Now we get to the real meat of your question. If there were to be no end correction, then the standing wave pattern inside the tube would have to end in a node coinciding with the plane of the mouth of the tube. The spherical pattern would then have to start abruptly at that plane as well, as suggested by the figure. But the point of the figure is that it's clearly unphysical. This abrupt boundary between the plane-wave and spherical-wave behavior, which is obvious on the figure, clearly can't be a solution to the wave equation, because it has discontinuities in it. There has to be a smooth transition from the standing wave inside the tube to the spherical radiation pattern outside the tube. This transition region is the extra length that is accounted for in the end correction.

I guess we could still worry about the possibility that this transition region might lie inside the tube, which would have the effect of shortening the wavelength of the standing wave rather than lengthening it. I think we can again rule this out based on the principle that wave disturbances propagate at no more than the speed of sound. If we make a pulse at the top of the tube, then this pulse clearly can't be reflected before it reaches the mouth of the tube, since then it would be getting affected by regions of space that it has not yet reached. The pulse must therefore do its transitioning on the outside. If this is true for the pulse, then it must be true for other waves, such as periodic waves, because a pulse can be well approximated by a sum of sine waves, through Fourier analysis.

• Ben, thanks for the link to your book. I downloaded it for my personal use and reference. Commented Sep 17, 2018 at 19:58

try this explanation:

in the case of a hypothetical, "perfect" resonating pipe, the nodes of the vibration coincide exactly with the ends of the pipe- meaning that the sound waves are completely and perfectly reflected off the ends of the pipe, so the wavelength of sound is an exact multiple of the length of the pipe.

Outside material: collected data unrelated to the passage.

import Summits.ValiantsHypothesis.ValiantsHypothesis.Theses.SymmetroidDescartes

/-!
# Crux `DerivedPencilRolleQuasi` (stmt-ValiantsHypothesis-18064) — line `sign-variation`
(exponent splitting to the semidefinite-distinct class + a SIGN-VARIATION quasi-Descartes rule)

Strategist line (planner-cstrat-stmt-ValiantsHypothesis-18064-0, 2026-08-17).  No lead line exists yet for this
crux; this skeleton is registered for the continuation lead to choose.  Card: `Lines/sign-variation.md`;
census: `STRATEGY-CENSUS.md` (same directory).

## Idea
1. **The Rolle term is vestigial.**  By replication collapse (block sums `⊕_j (F₁ + η_j X^{d₀} I)` leave the
   derived pencil unchanged; census §F1) and by the triangular class (`Z₊(det ∂F) = 0` there; tree
   `triangular_bound_of_pencilBound`), any proof of the crux is a proof of the PURE quasi-polynomial bound
   `Z₊(det F) ≤ (K+1)^{A K} · 2^{(log₂ m + 2)^A}` and may as well take `C = 0`.  This line proves the crux with
   `C = 0`.
2. **Descartes' datum is the number of sign changes, not the number of terms.**  Exponent splitting
   (`stub_split`, shared verbatim with the sibling crux line `Cruxes/MatrixDescartes/Lines/sign_split.lean`):
   `S_l = S_l⁺ − S_l⁻`, `t^{d_l}(S_l⁺ − S_l⁻) ↦ u^{N d_l}S_l⁺ − u^{N d_l+1}S_l⁻` (`u^N = t`), `N → ∞`: every strict sign
   alternation of `det F` survives, in a pencil of the SAME size with `≤ 2(K+1)` terms, PSD coefficients up to a sign
   word `σ`, pairwise distinct exponents; `stub_perturb` (shared verbatim) turns distinct positive roots into
   alternations at a factor 2.  In that class `V = signChanges σ ≤ 2K+1` is an honest induction parameter.
3. **The hard stub is term-count-free and binarisation-proof.**  The sibling's bilinear rule
   `Z₊ ≤ 2^{a(log m+1)(log(V+1)+1)}` is FALSE on paper (census §Strengthen S2: binarise the exponents of the
   Carstensen/Gajjar–Radhakrishnan bump ABP — `Z = 2^{Θ(log² n)}`, size `poly(n)`, only `O(log³ n)` distinct
   monomials — then GKKP-symmetrise and split: `V = O(log³ n)` while `log Z = Θ(log² n) ≫ log n · log log n`).
   The repaired rule keeps the crux's own shape with `K ↦ V`:
   `SignVariationQuasiDescartes (SVQD): Z₊ ≤ (V+1)^{a V} · 2^{(log₂ m + 2)^a}` — Descartes-like in the number of
   SIGN CHANGES, quasi-polynomial in the size.  Rungs: `V = 0` trivial (`det` of a PSD pencil is `≡ 0` or
   zero-free on `(0,∞)`); `V = 1` a theorem on paper (`Z₊ ≤ m`: Loewner monotonicity of `t^{-e}F`, negative-index
   jumps; an indefinite pivot coefficient is tolerated — sibling census D6); `V = 2` OPEN and is the line's first
   stuck goal: `Z₊ ≤ 2^{polylog m}` for `Σ_low t^dP_l − Σ_mid t^dN_l + Σ_high t^dQ_l` (PSD blocks, ANY number of
   terms) — a statement about the sublevel set `{x : M(x) ⋡ I}` of an exponentially convex matrix function.
   SVQD survives every family on file (binarised bumps need the `2^{(log m+2)^a}` factor with `a ≥ 2`; `m = 2`
   Descartes-sharp formats need `(V+1)^{aV}` with `a ≥ 1`; Vinnikov `K = 2`, staircase, compositions: inside).

Composition (proved below, `C = 0`, `A = 6a+1`): `Z₊(F) ≤ 2·(2K+2)^{a(2K+1)}·2^{(log₂m+2)^a}
≤ (K+1)^{(6a+1)K}·2^{(log₂m+2)^{6a+1}}`.

Stubs (sorries live ONLY here): `stub_perturb` (L), `stub_split` (M), `stub_svqd` (open; hardest).
`DerivedPencilRolleQuasi_of` concludes the crux BY NAME.
-/

set_option linter.dupNamespace false
set_option linter.unusedVariables false

namespace Summit.ValiantsHypothesis.ValiantsHypothesis.Cruxes.DerivedPencilRolleQuasi.SignVariation

open Polynomial Matrix Finset
open scoped BigOperators

/-! ## Vocabulary (verbatim the sibling line's, so that stub statements are literally shared) -/

/-- The lacunary pencil `Σ_l X^{d_l} • S_l` (verbatim the crux's expression). -/
noncomputable def pencil {K m : ℕ} (d : Fin K → ℕ) (S : Fin K → Matrix (Fin m) (Fin m) ℝ) :
    Matrix (Fin m) (Fin m) ℝ[X] :=
  ∑ l, (X : ℝ[X]) ^ d l • (S l).map C

/-- Number of distinct POSITIVE real roots of `det` of the pencil (`Z₊`, the crux's left-hand side). -/
noncomputable def posRootCount {K m : ℕ} (d : Fin K → ℕ) (S : Fin K → Matrix (Fin m) (Fin m) ℝ) : ℕ :=
  ((pencil d S).det.roots.toFinset.filter (fun t => 0 < t)).card

/-- Strict sign alternation of `det` of the pencil along positive test points `τ 0 < ⋯ < τ N`
(the alternation datum of the tree lemma `le_card_posRoots_of_alternating`). -/
def Alternates {K m : ℕ} (d : Fin K → ℕ) (S : Fin K → Matrix (Fin m) (Fin m) ℝ)
    (N : ℕ) (τ : Fin (N + 1) → ℝ) : Prop :=
  StrictMono τ ∧ (∀ j, 0 < τ j) ∧
    ∀ j : Fin N, (pencil d S).det.eval (τ j.castSucc) * (pencil d S).det.eval (τ j.succ) < 0

/-- A signed family of matrices: `σ_l = true ↦ +A_l`, `false ↦ −A_l`. -/
noncomputable def signed {K m : ℕ} (σ : Fin K → Bool) (A : Fin K → Matrix (Fin m) (Fin m) ℝ) :
    Fin K → Matrix (Fin m) (Fin m) ℝ :=
  fun l => (if σ l then (1 : ℝ) else -1) • A l

/-- Number of sign changes `V` of a sign word read in index order (= exponent order when the exponents
are strictly increasing): positions `i < K - 1` with `σ i ≠ σ (i+1)`. -/
noncomputable def signChanges {K : ℕ} (σ : Fin K → Bool) : ℕ :=
  (Finset.univ.filter fun i : Fin (K - 1) =>
    σ ⟨i.val, lt_of_lt_of_le i.isLt (Nat.sub_le K 1)⟩ ≠ σ ⟨i.val + 1, Nat.add_lt_of_lt_sub i.isLt⟩).card

theorem signChanges_le {K : ℕ} (σ : Fin K → Bool) : signChanges σ ≤ K - 1 := by
  unfold signChanges
  exact (Finset.card_le_univ _).trans_eq (Fintype.card_fin _)

/-! ## The three stub statements -/

/-- (perturbation lemma; verbatim `Cruxes/MatrixDescartes/Lines/sign_split.lean`) if every SYMMETRIC pencil of
the format `(d, m)` has at most `B` strict sign alternations, then every symmetric pencil of that format has at
most `2B` distinct positive roots (roots of even multiplicity become sign changes of `det (F ± ε X^{d l₀} E)`,
`E ≻ 0` generic). -/
def PerturbToAlternation : Prop :=
  ∀ (K m : ℕ) (d : Fin K → ℕ) (B : ℕ),
    (∀ S : Fin K → Matrix (Fin m) (Fin m) ℝ, (∀ l, (S l).IsSymm) →
        ∀ (N : ℕ) (τ : Fin (N + 1) → ℝ), Alternates d S N τ → N ≤ B) →
    ∀ S : Fin K → Matrix (Fin m) (Fin m) ℝ, (∀ l, (S l).IsSymm) → posRootCount d S ≤ 2 * B

/-- (exponent splitting; verbatim the sibling's) `N` strict sign alternations of a symmetric pencil of format
`(d, m)` force `N` distinct positive roots of SOME pencil of the same size `m` with at most `2K` terms, pairwise
distinct exponents and coefficients `± A_l`, `A_l ⪰ 0` (limit `F_N(t^{1/N}) → F(t)` + IVT). -/
def SplitToSemidefinite : Prop :=
  ∀ (K m : ℕ) (d : Fin K → ℕ) (S : Fin K → Matrix (Fin m) (Fin m) ℝ), (∀ l, (S l).IsSymm) →
    ∀ (N : ℕ) (τ : Fin (N + 1) → ℝ), Alternates d S N τ →
      ∃ (K' : ℕ) (d' : Fin K' → ℕ) (σ : Fin K' → Bool) (A : Fin K' → Matrix (Fin m) (Fin m) ℝ),
        K' ≤ 2 * K ∧ StrictMono d' ∧ (∀ l, (A l).PosSemidef) ∧ N ≤ posRootCount d' (signed σ A)

/-- **C⁺ = the sign-variation quasi-Descartes rule (SVQD; NEW, the hard stub).**  For PSD `A_l`, strictly
increasing exponents and a sign word `σ` with `V` sign changes,
`Z₊(det Σ_l ± X^{d_l} A_l) ≤ (V+1)^{a V} · 2^{(log₂ m + 2)^a}`: the crux's own budget with the number of terms
replaced by the number of SIGN CHANGES.  Term-count-free (hence immune to exponent binarisation, which kills
every `(log m)·(log K)` law); rungs `V = 0` trivial, `V = 1` a theorem (`Z₊ ≤ m`), `V = 2` open
(`Z₊ ≤ 2^{polylog m}` with any number of terms). -/
def SignVariationQuasiDescartes : Prop :=
  ∃ a : ℕ, ∀ (K m : ℕ) (d : Fin K → ℕ) (σ : Fin K → Bool) (A : Fin K → Matrix (Fin m) (Fin m) ℝ),
    StrictMono d → (∀ l, (A l).PosSemidef) →
      posRootCount d (signed σ A) ≤ (signChanges σ + 1) ^ (a * signChanges σ) * 2 ^ (Nat.log 2 m + 2) ^ a

/-! ## Stubs (sorries live ONLY here) -/

/-- STUB (L): the perturbation lemma (local kernel-jet analysis at each root; generic positive definite
perturbation of one coefficient, both signs).  Shared with the sibling line `MatrixDescartes/sign-split`. -/
theorem stub_perturb : PerturbToAlternation := by
  sorry

/-- STUB (M): exponent splitting (spectral decomposition `S = S⁺ − S⁻`, merging equal exponents,
continuity of `det F_N(τ_j^{1/N})` in `N`, tree lemma `le_card_posRoots_of_alternating`).  Shared with the
sibling line. -/
theorem stub_split : SplitToSemidefinite := by
  sorry

/-- STUB (the hard one): the sign-variation quasi-Descartes rule. -/
theorem stub_svqd : SignVariationQuasiDescartes := by
  sorry

/-! ## Glue (proved) -/

theorem two_le_pow_succ_self (K : ℕ) (hK : 1 ≤ K) : 2 ≤ (K + 1) ^ K := by
  calc 2 ≤ K + 1 := by omega
    _ = (K + 1) ^ 1 := (pow_one _).symm
    _ ≤ (K + 1) ^ K := Nat.pow_le_pow_right (by omega) hK

/-- The budget arithmetic of the composition: `2·(2K+2)^{a(2K+1)}·2^{x^a} ≤ (K+1)^{(6a+1)K}·2^{x^{6a+1}}`
for `x ≥ 2` (`x = log₂ m + 2`).  `K = 0`: the quasi-polynomial factor pays; `K ≥ 1`: `(2K+2) ≤ (K+1)²` and
`2a(2K+1) ≤ 6aK`. -/
theorem budget_arith (a K x : ℕ) (hx : 2 ≤ x) :
    2 * ((2 * K + 2) ^ (a * (2 * K + 1)) * 2 ^ x ^ a) ≤
      (K + 1) ^ ((6 * a + 1) * K) * 2 ^ x ^ (6 * a + 1) := by
  have hx1 : 1 ≤ x := by omega
  have hxa : 1 ≤ x ^ a := Nat.one_le_pow _ _ (by omega)
  rcases Nat.eq_zero_or_pos K with hK | hK
  · subst hK
    have h2' : ∀ n : ℕ, n + 2 ≤ 2 ^ (n + 1) := by
      intro n
      induction n with
      | zero => norm_num
      | succ n ih => rw [pow_succ]; omega
    have h2 : a + 2 ≤ 2 ^ (5 * a + 1) :=
      (h2' a).trans (Nat.pow_le_pow_right (by norm_num) (by omega))
    have hxp : 2 ^ (5 * a + 1) ≤ x ^ (5 * a + 1) := Nat.pow_le_pow_left hx _
    have key : 1 + a + x ^ a ≤ x ^ (6 * a + 1) := by
      have hsplit : x ^ (6 * a + 1) = x ^ a * x ^ (5 * a + 1) := by
        rw [← pow_add]; congr 1; ring
      rw [hsplit]
      have h3 : x ^ a * (a + 2) ≤ x ^ a * x ^ (5 * a + 1) :=
        Nat.mul_le_mul_left _ (h2.trans hxp)
      have h4 : 1 + a + x ^ a ≤ x ^ a * (a + 2) := by nlinarith
      exact h4.trans h3
    simp only [mul_zero, zero_add, mul_one, pow_zero, one_mul]
    calc 2 * (2 ^ a * 2 ^ x ^ a) = 2 ^ (1 + a + x ^ a) := by
          rw [pow_add, pow_add, pow_one]; ring
      _ ≤ 2 ^ x ^ (6 * a + 1) := Nat.pow_le_pow_right (by norm_num) key
  · have hK1 : 1 ≤ K := hK
    have hbase : 2 * K + 2 ≤ (K + 1) ^ 2 := by nlinarith
    have h1 : (2 * K + 2) ^ (a * (2 * K + 1)) ≤ (K + 1) ^ (6 * a * K) := by
      calc (2 * K + 2) ^ (a * (2 * K + 1)) ≤ ((K + 1) ^ 2) ^ (a * (2 * K + 1)) :=
            Nat.pow_le_pow_left hbase _
        _ = (K + 1) ^ (2 * (a * (2 * K + 1))) := by rw [← pow_mul]
        _ ≤ (K + 1) ^ (6 * a * K) := by
            apply Nat.pow_le_pow_right (by omega)
            nlinarith
    have h2 : 2 ^ x ^ a ≤ 2 ^ x ^ (6 * a + 1) :=
      Nat.pow_le_pow_right (by norm_num) (Nat.pow_le_pow_right hx1 (by omega))
    have h3 : 2 ≤ (K + 1) ^ K := two_le_pow_succ_self K hK1
    calc 2 * ((2 * K + 2) ^ (a * (2 * K + 1)) * 2 ^ x ^ a)
        ≤ (K + 1) ^ K * ((K + 1) ^ (6 * a * K) * 2 ^ x ^ (6 * a + 1)) :=
          Nat.mul_le_mul h3 (Nat.mul_le_mul h1 h2)
      _ = (K + 1) ^ ((6 * a + 1) * K) * 2 ^ x ^ (6 * a + 1) := by
          rw [← mul_assoc, ← pow_add]; congr 2; ring

/-- **The transfer** (proved modulo the three stubs), with the crux UNFOLDED verbatim so that the only
theorem of this file whose conclusion is the crux by name is `DerivedPencilRolleQuasi_of`.
Constants: `C = 0` (the derived pencil is not used), `A = 6a + 1`. -/
theorem derivedPencilRolleQuasi_of_stubs (h₂ : PerturbToAlternation) (h₃ : SplitToSemidefinite)
    (h₄ : SignVariationQuasiDescartes) :
    ∃ C A : ℕ, ∀ (m K : ℕ) (S : Fin (K + 1) → Matrix (Fin m) (Fin m) ℝ) (d : Fin (K + 1) → ℕ),
      (∀ l, (S l).IsSymm) → (∀ l, (S l).det ≠ 0) → StrictMono d →
        ((∑ l, (Polynomial.X : Polynomial ℝ) ^ d l • (S l).map Polynomial.C).det.roots.toFinset.filter
            (fun t => 0 < t)).card ≤
          C * ((∑ l : Fin K, (Polynomial.X : Polynomial ℝ) ^ (d l.succ - d 0 - 1) •
            (((d l.succ - d 0 : ℕ) : ℝ) • S l.succ).map Polynomial.C).det.roots.toFinset.filter
              (fun t => 0 < t)).card + (K + 1) ^ (A * K) * 2 ^ (Nat.log 2 m + 2) ^ A := by
  obtain ⟨a, ha⟩ := h₄
  refine ⟨0, 6 * a + 1, fun m K S d hS hdet hd => ?_⟩
  -- the uniform alternation bound of the format `(d, m)` obtained from splitting + SVQD
  set x : ℕ := Nat.log 2 m + 2 with hx
  set B : ℕ := (2 * K + 2) ^ (a * (2 * K + 1)) * 2 ^ x ^ a with hB
  have hx2 : 2 ≤ x := by omega
  have hsplitB : ∀ S' : Fin (K + 1) → Matrix (Fin m) (Fin m) ℝ, (∀ l, (S' l).IsSymm) →
      ∀ (N : ℕ) (τ : Fin (N + 1) → ℝ), Alternates d S' N τ → N ≤ B := by
    intro S' hS' N τ hA
    obtain ⟨K', d', σ, A', hK', hd', hA', hN⟩ := h₃ (K + 1) m d S' hS' N τ hA
    refine hN.trans ((ha K' m d' σ A' hd' hA').trans ?_)
    have hV : signChanges σ ≤ 2 * K + 1 := by
      have := signChanges_le σ
      omega
    have hV1 : signChanges σ + 1 ≤ 2 * K + 2 := by omega
    calc (signChanges σ + 1) ^ (a * signChanges σ) * 2 ^ (Nat.log 2 m + 2) ^ a
        ≤ (2 * K + 2) ^ (a * (2 * K + 1)) * 2 ^ x ^ a := by
          apply Nat.mul_le_mul _ (le_refl _)
          calc (signChanges σ + 1) ^ (a * signChanges σ)
              ≤ (2 * K + 2) ^ (a * signChanges σ) := Nat.pow_le_pow_left hV1 _
            _ ≤ (2 * K + 2) ^ (a * (2 * K + 1)) :=
                Nat.pow_le_pow_right (by omega) (Nat.mul_le_mul_left a hV)
      _ = B := by rw [hB]
  -- distinct positive roots of the given pencil
  have hpos : posRootCount d S ≤ 2 * B := h₂ (K + 1) m d B hsplitB S hS
  -- the crux's left-hand side is `posRootCount d S` on the nose
  show posRootCount d S ≤ 0 * _ + (K + 1) ^ ((6 * a + 1) * K) * 2 ^ (Nat.log 2 m + 2) ^ (6 * a + 1)
  rw [zero_mul, zero_add]
  exact hpos.trans (budget_arith a K x hx2)

/-- **The line's composition**: the crux, by name, from the stubs. -/
theorem DerivedPencilRolleQuasi_of :
    Summit.ValiantsHypothesis.ValiantsHypothesis.Theses.SymmetroidDescartes.DerivedPencilRolleQuasi :=
  derivedPencilRolleQuasi_of_stubs stub_perturb stub_split stub_svqd

end Summit.ValiantsHypothesis.ValiantsHypothesis.Cruxes.DerivedPencilRolleQuasi.SignVariation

But of those reflections were perfect, no sound would exit the pipe- it would all remain trapped inside the pipe and you would not hear any sound emerging from it.

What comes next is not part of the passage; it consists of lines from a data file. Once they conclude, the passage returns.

import Summits.QuantumFields.QCD.Theorems.ExtinctionBuildsQCD.Negative.TightPinsLine

/-!
# Negative knowledge for crux `ExtinctionBuildsQCD` (stmt-QuantumFields-8968), §4: the volume lever —
# `SD` does not bound `L_k`; modulo fixed-cutoff index spreading the bridge is the summit conjunct

Certified copy of §4 of the cdisprove work file
`Summits/QuantumFields/QCD/Cruxes/ExtinctionBuildsQCD/Disproof.lean` (refuter, cdisprove seat, cycle 2).
Supports stmt-QuantumFields-8968; asserts no route item (every statement about a route decl is an
equivalence with / implication from the UNPROVED hypothesis `IndexSpread`, defined here).

Summary.  The structure `QCDRegularisation` constrains the torus half-sides only by `a_k L_k → ∞`;
`HasMassScaling` and `HasAsymptoticScaling` do not mention `L` (`withVolume_hasMassScaling_iff`,
`withVolume_hasAsymptoticScaling_iff`, both `Iff.rfl`); EXTINCT is free at every volume for a line at
`m_crit ≥ 0` (`extinct_withVolume_of_mcrit_nonneg`, from §2); TIGHT is the ratio on the scheme's own
torus (`tight_iff_tightRatio`).  So on the TIP FAMILY `tipReg L'` (`canonicalAF` with free volumes) the
hypothesis `SD(N_f)` of the bridge reduces to `IndexSpread N_f`: at the bare parameters of ONE step `k`,
the phase-quenched `E|n₋(Γ₅ D_W(U, -a_k M/Z_k, 1)) - 6(2L'+1)⁴| ≥ 1` on all large tori — an
infinite-volume statement at fixed cutoff with no continuum content (`tight_tipReg_of_indexSpread`,
`sdWith_of_indexSpread`, `sdHyp_of_indexSpread`).  ERRATUM: the uniformity in `M ∈ (0, K]` written into
`IndexSpread` below makes that hypothesis FALSE (see its docstring); the corrected box form and all
results re-proved from it are in `VolumeLeverBox.lean`, which supersedes this file.  Consequences (the sibling crux `WindowExtinction`
follows from `IndexSpread 2 ∧ IndexSpread 3` — kept in the work file only, it would assert a route item):
`extinctionBuildsQCD_iff_qcd_of_indexSpread :
IndexSpread 2 → IndexSpread 3 → (ExtinctionBuildsQCD ↔ QCD)`, and the schema
`collapse_schema_of_indexSpread` (no side condition met by the tip family — e.g. the physical-branch
clause `-1 < m_crit ≤ 0`, `collapse_with_branchClause_of_indexSpread` — restores the cut; only a
condition that sees the volume can).  Heuristics for `IndexSpread` and the repair menu (volume cap
`L_k ≤ a_k^{-p}` / extensive TIGHT / fixed physical torus) are in the section docstring below.

References: Edwards–Heller–Narayanan, Nucl. Phys. B 535 (1998) 403 (index = net chirality of real
modes, spectral flow of `γ₅ D_W`); Berruto–Narayanan–Neuberger, Phys. Lett. B 489 (2000) 243, §7 (the
entropy question for defect-bound real modes); Lüscher, Comm. Math. Phys. 85 (1982) 39 (dislocations:
entropy versus action on the lattice).
-/

noncomputable section

namespace Summit.QuantumFields.QCD.Theorems.ExtinctionBuildsQCD.Negative

open scoped BigOperators Topology Classical MeasureTheory Matrix ComplexConjugate
open Filter MeasureTheory Matrix
open Literature.MathematicalPhysics.QuantumLattice Literature.MathematicalPhysics.QuantumFieldTheory
  Literature.Probability.LatticeModels
open Summit.QuantumFields.QCD.Theses.SpectralDefectExtinction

The fact that you can hear sound emerging from the pipe means that not all of the sound gets reflected back into the pipe when the wave hits the end of the pipe. this in turn means that the sound wave "sticks out" the end of the pipe by a small amount. this makes the pipe sound a note that has a wavelength a bit longer than you would expect, based on the length of the pipe. the pipe plays slightly flat, and must be slightly shortened to play on pitch.